**WORK REQUEST**
For the entries that follow, give the number of lines holding the string "Complex" and nothing more.

**Saved data entries**
/-- **Regular-branch conversion.** At a root `q` approached from the right along a branch
`R(x)·(x − q)^{−3/2 + iγ} = f(x)` on `(q, q + ε)` (the ingoing branch at `r₊` at spin `−3/2`), with
`σ_q > 0` there, the dual function satisfies on `(−q − ε, −q)` the regular-branch relation of
file III at `p = −q`: `S(t)·(p − t)^{−i(−γ)} = σ_q(−t)^{−3/2}·f(−t)`. [cite: WuYan2004, Appendix A,
(A4); CasalsTeixeiradacosta2022, Definition 3.3] -/
theorem tsqDual_regular_branch {d₀ d₁ d₂ d₄ q γ ε : ℝ} (hq : tsqDelta d₀ d₁ d₂ d₄ q = 0)
    {R f : ℝ → ℂ} (hRf : ∀ x ∈ Ioo q (q + ε),
      R x * ((x - q : ℝ) : ℂ) ^ ((((-(3 / 2) : ℝ)) : ℂ) + I * (γ : ℂ)) = f x)
    (hσ : ∀ x ∈ Ioo q (q + ε), 0 < tsqCofactor d₁ d₂ d₄ q x) {t : ℝ}
    (ht : t ∈ Ioo (-q - ε) (-q)) :
    tsqDual d₀ d₁ d₂ d₄ R t * ((-q - t : ℝ) : ℂ) ^ (-(I * (((-γ : ℝ)) : ℂ))) =
      (((tsqCofactor d₁ d₂ d₄ q (-t)) ^ (-(3 / 2 : ℝ)) : ℝ) : ℂ) * f (-t) := by
  obtain ⟨ht1, ht2⟩ := ht
  have hx : -t ∈ Ioo q (q + ε) := ⟨by linarith, by linarith⟩
  obtain ⟨u, hu_def⟩ : ∃ u : ℝ, u = -q - t := ⟨_, rfl⟩
  have hu : 0 < u := by rw [hu_def]; linarith
  obtain ⟨τ, hτ_def⟩ : ∃ τ : ℝ, τ = tsqCofactor d₁ d₂ d₄ q (-t) := ⟨_, rfl⟩
  have hτ : 0 < τ := by rw [hτ_def]; exact hσ (-t) hx
  have hΔx : tsqDelta d₀ d₁ d₂ d₄ (-t) = u * τ := by
    rw [tsqDelta_eq_mul_tsqCofactor hq, hu_def, hτ_def]; ring
  have hT : tsqDualT d₀ d₁ d₂ d₄ t = u ^ (-(3 / 2 : ℝ)) * τ ^ (-(3 / 2 : ℝ)) := by
    unfold tsqDualT; rw [hΔx]; exact Real.mul_rpow hu.le hτ.le
  have huc : ((u : ℝ) : ℂ) ≠ 0 := by exact_mod_cast hu.ne'
  have hf := hRf (-t) hx
  rw [show -t - q = u by rw [hu_def]; ring] at hf
  have h32 : ((u : ℝ) : ℂ) ^ ((((-(3 / 2) : ℝ)) : ℂ)) = ((u ^ (-(3 / 2) : ℝ) : ℝ) : ℂ) :=
    (Complex.ofReal_cpow hu.le _).symm
  rw [← hu_def, ← hτ_def, ← hf, show -(I * (((-γ : ℝ)) : ℂ)) = I * (γ : ℂ) by push_cast; ring]
  unfold tsqDual
  rw [hT, cpow_add _ _ huc, h32, ofReal_mul]
  ring

/-- The regular-branch factor `t ↦ σ_q(−t)^{−3/2}·f(−t)` is smooth on `(−q − ε, −q + ε)` when `f` is
smooth on `(q − ε, q + ε)` and `σ_q > 0` there (so the dual function is outgoing-type at `−q` in the
sense of CTdC Definition 3.3). [cite: CasalsTeixeiradacosta2022, Definition 3.3] -/
theorem contDiffOn_tsqDual_regular_factor {d₁ d₂ d₄ q ε : ℝ} {f : ℝ → ℂ}
    (hf : ContDiffOn ℝ ((⊤ : ℕ∞) : WithTop ℕ∞) f (Ioo (q - ε) (q + ε)))
    (hσ : ∀ x ∈ Ioo (q - ε) (q + ε), 0 < tsqCofactor d₁ d₂ d₄ q x) :
    ContDiffOn ℝ ((⊤ : ℕ∞) : WithTop ℕ∞)
      (fun t => (((tsqCofactor d₁ d₂ d₄ q (-t)) ^ (-(3 / 2 : ℝ)) : ℝ) : ℂ) * f (-t))
      (Ioo (-q - ε) (-q + ε)) := by
  have hmaps : MapsTo (fun t : ℝ => -t) (Ioo (-q - ε) (-q + ε)) (Ioo (q - ε) (q + ε)) := by
    intro t ht; exact ⟨by linarith [ht.2], by linarith [ht.1]⟩
  have h1 : ContDiffOn ℝ ((⊤ : ℕ∞) : WithTop ℕ∞) (fun t => tsqCofactor d₁ d₂ d₄ q (-t))
      (Ioo (-q - ε) (-q + ε)) :=
    ((contDiff_tsqCofactor d₁ d₂ d₄ q).comp contDiff_neg).contDiffOn
  have h2 := h1.rpow_const_of_ne (p := -(3 / 2 : ℝ)) (fun t ht => (hσ (-t) (hmaps ht)).ne')
  exact (Complex.ofRealCLM.contDiff.comp_contDiffOn h2).mul (hf.comp contDiff_neg.contDiffOn hmaps)

end Literature.Geometry.Lorentzian.KerrDeSitter

end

**ANSWER**
2